Algunos cactus tienen una forma de reproducirse digna de una obra de ingeniería. Desde distintos puntos de sus hojas alargadas emancipan pequeñas formas arrepolladas, que cuando están listas caen sin resentimiento al piso que les toque. Como la fábula bíblica algunos en la piedra, otros en la arena, otros en la tierra fértil. Todos son distintos ¿Tienen un nombre antes o después de desprenderse de la hoja madre? Los que caen en piedra mueren boqueando al lado de los que logran inmiscuir sus raíces en el piso.
La planta inmutable ni inclina una hoja para ver que pasa. Es una con el universo. No duda.
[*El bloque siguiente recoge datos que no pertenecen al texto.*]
import Summits.ResolutionOfSingularities.ResolutionOfSingularities.Theorems.MaxContactCutFreezeCutDead
import Summits.ResolutionOfSingularities.ResolutionOfSingularities.Theorems.ExtinctionCutPort
import Summits.ResolutionOfSingularities.ResolutionOfSingularities.Theorems.StallVertexStraightClasses
import HarnessLib

/-!
# MaxContactCutExtinctionCut — decomp-res node «ExtinctionCut» (lens-3 g20, critic row 156), tree file 8/8 of the node

Content VERBATIM from the decomp-res lens-3 g20 node `HOME/decomp-res-lens-3/g20/ExtinctionCut.lean` (pin c917c20b =
`parts/ExtinctionCut-g20-c917c20b.lean`, 1 323 l; HOME = run/shared/lean/pub/decomp-res; lens imports = tree
`MaxContactCutFreezeCut` +
`StallVertexStraightClasses` only; rc 0 · 0 sorry).  Critic: CRITIC-LEDGER row 156 (2026-08-31T00:18:27Z):
DECIDED-MOD-PORT +1 — the BALANCED
BOUNDARY CLASS `FreezeCut.NoBalancedBoundaryTailsDeep` decided AS A WHOLE modulo ONE typed port
`ExtinctionCut.KollarWallPort`.  Landing orders
INBOX :552 (critic) and :467 / :489 (the lens-3 g19 rev-4 blocks §D / §K7 = `FreezeCutDead` + classes add-on, land
first), `--kind proof --supports
stmt-ResolutionOfSingularities-31770` (`MaxContactCut.DefectWalksDeep`).  Files of the node, in import order:
`FreezeCutDead` (§D, namespace
`…HoleCut.TailShade`, over the in-cone `MaxContactCutFreezeCut`) · `FreezeCutDeadClasses` (§K7 classes, cone-free,
namespace `…FreezeCut`) ·
`MaxContactCutFreezeCutDead` (§K7 kernels and EXACT iff's at 31770, Theses cone) · `ExtinctionCutToric` /
`ExtinctionCutToric2` (§1, Mathlib only,
namespace `…ExtinctionCut`) · `ExtinctionCutPort` (§2, the ONE typed port `KollarWallPort`, cone-free so that the
route file can cite it as an item) ·
`MaxContactCutExtinctionCut` (§3 booking at 31770, Theses cone; §M `closes` = tree
`MaxContactCutExponentLadder.closes` verbatim is omitted, as in
`MaxContactCutFreezeCut`).  Aside bookkeeping (row 156 / INBOX :552): on the lens-3 column ONE typed PORT item
`KollarWallPort` and ONE live aside
`FreezeCut.NoSmallDeadStrictHighSkewJointTailsDeep` (home `FreezeCutDeadClasses`) superseding the rev-4 sub-class
pair; decided cells are THEOREMS and
are not filed.

## This file

§3 BOOKING (KERNEL, in the Theses cone; `section Booking` of `…Theorems.ExtinctionCut`, `open …Theorems.FreezeCut`):
`orbit_mem_of_not_inQuad` / `exists_seed_of_not_inQuad` (orbit tracking through the port's clauses K1a / K1b),
**`noBalancedBoundaryTails_of_port : KollarWallPort → NoBalancedBoundaryTailsDeep`** (the balanced boundary class is
EMPTY modulo the port, by `witnessExtinction`), `highSkew_iff_smallDeadStrict_of_port`, the EXACT re-location
**`defectWalksDeep_iff_of_port : KollarWallPort → (MaxContactCut.DefectWalksDeep ↔ NoFreePointTailsDeep ∧
NoHighPlanarJointTailsDeep ∧ NoSmallDeadStrictHighSkewJointTailsDeep)`**, the lens-5 keys
`skew_iff_smallDeadStrict_of_port` (`CoefficientCut.NoSkewJointTailsDeep`) and
`monomialRegime_iff_smallDeadStrict_of_port` (`StallVertex.NoMonomialRegimeSkewStalledTailsDeep`, via
`StallVertex.skew_iff_monomialRegime`), `smallDeadStrict_of_defectWalksDeep`, and the honesty lemma
`portData_consistent_constantWord` (the port's data are CONSISTENT: a constant word carries a non-extinct orbit, so
(K4) is used).  §M `closes` omitted (= tree `MaxContactCutExponentLadder.closes`).  Imports
`MaxContactCutFreezeCutDead` + `ExtinctionCutPort` + `StallVertexStraightClasses`; 0 sorry.

[WRITER NOTE (decomp-res writer g9): file split only (tree files ≤ 400 lines); namespaces, sections, section
variables and every declaration
exactly as in the lens (the lens's global opens are replayed per file; cone-free files carry the opens of
`FreezeCutClasses.lean`, the toric kernel none).]

(Sources: Kollar2007 (Lectures on Resolution of Singularities: Thm 1.93, Def 2.56, Rem 2.57, Claim 2.59.1, (2.59.2),
Claim 2.59.4) [corpus:book:kollar2007-lectures-resolution-singularities pp. 54, 92–94]; Hauser2010Kangaroo
(arXiv:0811.4151); Moh1987; CossartPiltant2008 §2; CossartPiltant2019 Prop. 2.50; HauserPerlega2019 §1.)
-/

noncomputable section

open MvPolynomial Finset
open Literature.AlgebraicGeometry.Resolution
open Literature.AlgebraicGeometry.Resolution.Hauser2010
open Literature.AlgebraicGeometry.Resolution.PointBlowup
open Summit.ResolutionOfSingularities.ResolutionOfSingularities.Theses
open Summit.ResolutionOfSingularities.ResolutionOfSingularities.Theorems.TightDefectClasses
open Summit.ResolutionOfSingularities.ResolutionOfSingularities.Theorems.TightDefectStrongWalks
open Summit.ResolutionOfSingularities.ResolutionOfSingularities.Theorems.ItineraryCutClasses
open Summit.ResolutionOfSingularities.ResolutionOfSingularities.Theorems.BoundaryLedger
open Summit.ResolutionOfSingularities.ResolutionOfSingularities.Theorems.ProximityCut
open Summit.ResolutionOfSingularities.ResolutionOfSingularities.Theorems.ConeCutAxisLaw
open Literature.AlgebraicGeometry.Resolution.WeightedBlowup
open Literature.Barriers.ResolutionOfSingularities
open Summit.ResolutionOfSingularities.ResolutionOfSingularities.Theorems.FloorCut
open Summit.ResolutionOfSingularities.ResolutionOfSingularities.Theorems.ConeCut
open Summit.ResolutionOfSingularities.ResolutionOfSingularities.Theorems.ExitLaw (fin3_cases eq_of_le_of_degree_le)
open Summit.ResolutionOfSingularities.ResolutionOfSingularities.Theorems.ShadeCut
open Summit.ResolutionOfSingularities.ResolutionOfSingularities.Theorems.TightCut
open Summit.ResolutionOfSingularities.ResolutionOfSingularities.Theorems.HoleCut

namespace Summit.ResolutionOfSingularities.ResolutionOfSingularities.Theorems.ExtinctionCut

open Summit.ResolutionOfSingularities.ResolutionOfSingularities.Theorems.FreezeCut

section Booking

/-! ## §3 BOOKING — the balanced boundary class DECIDED modulo the port; EXACT re-location of 31770 (KERNEL) -/

/-- Orbit tracking, forward: a stage-`0` support point whose orbit is still outside the quadrant at time `t` is a
stage-`t` support point (clause K1a iterated). [new] [folklore] -/
theorem orbit_mem_of_not_inQuad {w : ℕ → Bool} {S : ℕ → Set (ℤ × ℤ)}
    (hfwd : ∀ t, ∀ x ∈ S t, ¬ InQuad (step (w t) x) → step (w t) x ∈ S (t + 1))
    {x : ℤ × ℤ} (hx : x ∈ S 0) : ∀ t, ¬ InQuad (orbit w x t) → orbit w x t ∈ S t := by
  intro t
  induction t with
  | zero => intro _; rw [orbit_zero]; exact hx
  | succ t ih =>
    intro hq
    rw [orbit_succ] at hq ⊢
    exact hfwd t _ (ih fun h => hq (inQuad_step _ h)) hq

/-- Orbit tracking, backward: a stage-`t` support point outside the quadrant is the time-`t` orbit point of a
stage-`0` support point outside the quadrant (clause K1b iterated). [new] [folklore] -/
theorem exists_seed_of_not_inQuad {w : ℕ → Bool} {S : ℕ → Set (ℤ × ℤ)}
    (hbwd : ∀ t, ∀ y ∈ S (t + 1), ¬ InQuad y → ∃ x ∈ S t, step (w t) x = y) :
    ∀ t, ∀ y ∈ S t, ¬ InQuad y → ∃ x ∈ S 0, ¬ InQuad x ∧ orbit w x t = y := by
  intro t
  induction t with
  | zero => intro y hy hyq; exact ⟨y, hy, hyq, rfl⟩
  | succ t ih =>
    intro y hy hyq
    obtain ⟨x', hx', rfl⟩ := hbwd t y hy hyq
    obtain ⟨x, hx0, hxq, hxt⟩ := ih x' hx' fun h => hyq (inQuad_step _ h)
    exact ⟨x, hx0, hxq, by rw [orbit_succ, hxt]⟩

/-- **THE BALANCED BOUNDARY CLASS IS DECIDED (modulo the one port): there is no balanced boundary tail.**
Kernel route: port ↦ word + supports; proximity repeats (a binder of the class) switch letters (K4), so both letters
occur beyond every bound (§1 `both_letters_of_switches`); the seeds `⋃_i S i 0 ∖ ℕ²` lie in the box `[-s, ∞)²` (BOX)
and their orbits satisfy `-s ≤ a + b` while outside `ℕ²` (K1a + K2) and trivially inside; §1 `witnessExtinction` puts
every seed orbit inside `ℕ²` from a uniform time `T` on; but isolation (K3) at stage `T` exhibits a support point
outside `ℕ²`, which by K1b descends from a seed — contradiction. [new] [folklore] -/
theorem noBalancedBoundaryTails_of_port (hπ : KollarWallPort) : NoBalancedBoundaryTailsDeep := by
  intro p hp e he K _ _ _ _ s₀ hs W hW N hN hex hrec htr s hsN h3 h33 hq hskew hbal
  obtain ⟨N₁, hNN₁, w, S, hsw, hbox, hfwd, hbwd, hσ, hiso⟩ := hπ p hp e K s₀ hs W N hN hrec s hsN (by omega) hq hbal
  have hswitch : ∀ M, ∃ t, M ≤ t ∧ w (t + 1) ≠ w t := by
    intro M
    obtain ⟨t, ht, hst⟩ := hrec (N₁ + M)
    refine ⟨t - N₁, by omega, hsw (t - N₁) ?_⟩
    rwa [Nat.add_sub_cancel' (by omega : N₁ ≤ t)]
  obtain ⟨hU, hV⟩ := both_letters_of_switches w hswitch
  set A : Set (ℤ × ℤ) := {x | ∃ i, i ≤ s ∧ x ∈ S i 0 ∧ ¬ InQuad x} with hA
  have hboxA : ∀ x ∈ A, -(s : ℤ) ≤ x.1 ∧ -(s : ℤ) ≤ x.2 := by
    rintro x ⟨i, hi, hx, -⟩
    obtain ⟨h1, h2⟩ := hbox i hi x hx
    constructor <;> omega
  have hσA : ∀ x ∈ A, ∀ t, -(s : ℤ) ≤ (orbit w x t).1 + (orbit w x t).2 := by
    rintro x ⟨i, hi, hx, -⟩ t
    by_cases hq' : InQuad (orbit w x t)
    · unfold InQuad at hq'; omega
    · have := hσ i hi t _ (orbit_mem_of_not_inQuad (hfwd i hi) hx t hq'); omega
  obtain ⟨T, hT⟩ := witnessExtinction s w hU hV A hboxA hσA
  obtain ⟨i, hi, y, hy, hyq⟩ := hiso T
  obtain ⟨x, hx0, hxq, hxt⟩ := exists_seed_of_not_inQuad (hbwd i hi) T y hy hyq
  exact hyq (hxt ▸ hT x ⟨i, hi, hx0, hxq⟩ T le_rfl)

/-- **EXACT RE-LOCATION, high-skew form (g19 K7 `highSkew_iff_balanced_smallDeadStrict` with the balanced half
discharged by the port).** [new] [folklore] -/
theorem highSkew_iff_smallDeadStrict_of_port (hπ : KollarWallPort) :
    NoHighSkewJointTailsDeep ↔ NoSmallDeadStrictHighSkewJointTailsDeep :=
  highSkew_iff_balanced_smallDeadStrict.trans
    ⟨fun h => h.2, fun h => ⟨noBalancedBoundaryTails_of_port hπ, h⟩⟩

/-- **EXACT RE-LOCATION OF THE HOST ASIDE 31770 (`MaxContactCut.DefectWalksDeep`), modulo the one port:**
the residual of the skew joint axis is the single class `NoSmallDeadStrictHighSkewJointTailsDeep`
(strict half-critical cells `p^e + 2 ≤ 2s ≤ … `, `3s ≥ p^e + 3`, small dead support). [new] [folklore] -/
theorem defectWalksDeep_iff_of_port (hπ : KollarWallPort) :
    MaxContactCut.DefectWalksDeep ↔
      NoFreePointTailsDeep ∧ NoHighPlanarJointTailsDeep ∧ NoSmallDeadStrictHighSkewJointTailsDeep :=
  defectWalksDeep_iff_highPlanar_balanced_smallDeadStrict.trans
    ⟨fun h => ⟨h.1, h.2.1, h.2.2.2⟩, fun h => ⟨h.1, h.2.1, noBalancedBoundaryTails_of_port hπ, h.2.2⟩⟩

/-- EXACT, keyed to lens-5's coefficient class (`CoefficientCut.NoSkewJointTailsDeep`), modulo the port. [new] [folklore] -/
theorem skew_iff_smallDeadStrict_of_port (hπ : KollarWallPort) :
    CoefficientCut.NoSkewJointTailsDeep ↔ NoSmallDeadStrictHighSkewJointTailsDeep :=
  skew_iff_balanced_smallDeadStrict.trans
    ⟨fun h => h.2, fun h => ⟨noBalancedBoundaryTails_of_port hπ, h⟩⟩

/-- EXACT, keyed to lens-5's landed monomial-regime class (`StallVertex.skew_iff_monomialRegime`,
`Theorems/StallVertexStraightClasses.lean`), modulo the port. [new] [folklore] -/
theorem monomialRegime_iff_smallDeadStrict_of_port (hπ : KollarWallPort) :
    StallVertex.NoMonomialRegimeSkewStalledTailsDeep ↔ NoSmallDeadStrictHighSkewJointTailsDeep :=
  StallVertex.skew_iff_monomialRegime.symm.trans (skew_iff_smallDeadStrict_of_port hπ)

/-- The unconditional direction (sanity: the decided class is a CONSEQUENCE of the host aside). [new] [folklore] -/
theorem smallDeadStrict_of_defectWalksDeep (h : MaxContactCut.DefectWalksDeep) :
    NoSmallDeadStrictHighSkewJointTailsDeep :=
  (defectWalksDeep_iff_highPlanar_balanced_smallDeadStrict.mp h).2.2.2

/-- HONESTY CHECK (the analogue of a `_false_without_` lemma): the toric data promised by the port are CONSISTENT for
a ONE-letter word — the `U`-fixed seed `(-1, 0)` of `a_2` persists forever outside `ℕ²` — so the contradiction in
`noBalancedBoundaryTails_of_port` genuinely consumes the class binder «proximity repeats beyond every bound» (via K4 and
the two-letter hypothesis of §1); the port does not smuggle `False`. [new] [folklore] -/
theorem portData_consistent_constantWord : ∃ (w : ℕ → Bool) (S : ℕ → ℕ → Set (ℤ × ℤ)),
    (∀ i, i ≤ 2 → ∀ x ∈ S i 0, -(i : ℤ) ≤ x.1 ∧ -(i : ℤ) ≤ x.2) ∧
    (∀ i, i ≤ 2 → ∀ t, ∀ x ∈ S i t, ¬ InQuad (step (w t) x) → step (w t) x ∈ S i (t + 1)) ∧
    (∀ i, i ≤ 2 → ∀ t, ∀ y ∈ S i (t + 1), ¬ InQuad y → ∃ x ∈ S i t, step (w t) x = y) ∧
    (∀ i, i ≤ 2 → ∀ t, ∀ x ∈ S i t, -(i : ℤ) ≤ x.1 + x.2) ∧
    (∀ t, ∃ i, i ≤ 2 ∧ ∃ x ∈ S i t, ¬ InQuad x) := by
  refine ⟨fun _ => true, fun i _ => if i = 2 then {((-1 : ℤ), (0 : ℤ))} else ∅, ?_, ?_, ?_, ?_, ?_⟩
  · intro i hi x hx
    dsimp only at hx
    split_ifs at hx with h
    · simp only [Set.mem_singleton_iff] at hx; subst hx; subst h; norm_num
    · simp at hx
  · intro i hi t x hx _
    dsimp only at hx ⊢
    split_ifs at hx ⊢ with h
    · simp only [Set.mem_singleton_iff] at hx ⊢; subst hx; simp [step]
    · simp at hx
  · intro i hi t y hy _
    dsimp only at hy ⊢
    split_ifs at hy ⊢ with h
    · simp only [Set.mem_singleton_iff] at hy; subst hy
      exact ⟨((-1 : ℤ), (0 : ℤ)), by simp, by simp [step]⟩
    · simp at hy
  · intro i hi t x hx
    dsimp only at hx
    split_ifs at hx with h
    · simp only [Set.mem_singleton_iff] at hx; subst hx; subst h; norm_num
    · simp at hx
  · intro t
    exact ⟨2, le_rfl, ((-1 : ℤ), (0 : ℤ)), by simp, by simp [InQuad]⟩

end Booking

end Summit.ResolutionOfSingularities.ResolutionOfSingularities.Theorems.ExtinctionCut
Otros cactus desarrollan hijos que crecen de su propio ser, como continuaciones informes de los brazos que no tienen. Los hijos llegan a lo más alto y desde allí, sí ven el horizonte.
Como pollitos, los hijos de los más pinchudos, se arremolinan en torno a su madre.
Detrás de sus feroces púas dobles se esconden los sensibles de alma, incomprendidos que se defienden antes de preguntar quién viene.
En el fondo arenoso sobreviven los moribundos de varias batallas perdidas. Se aferran a la vida empecinadamente. Protegen sus hojas feas como tesoros indescifrables a la espera de que mejores tiempos los conviertan en cenicienta.
Matemática universal, códigos y retruécanos del destino. Intérpretes silenciosos de una sinfonía milenaria y al alcance de la mano, nos cuentan sus secretos a los torpes humanos que somos y que lloramos por las cuentas del almacén.
Asustados y chismosos contabilizamos las muertes que no nos tocan aún. Vecinas atropelladas, nos juntamos acobardados en la punta de la esquina para regodearnos de nuestra suerte. Miserable.
Allá en el patio, los cactus viven y mueren, sin gritos entre las macetas viejas.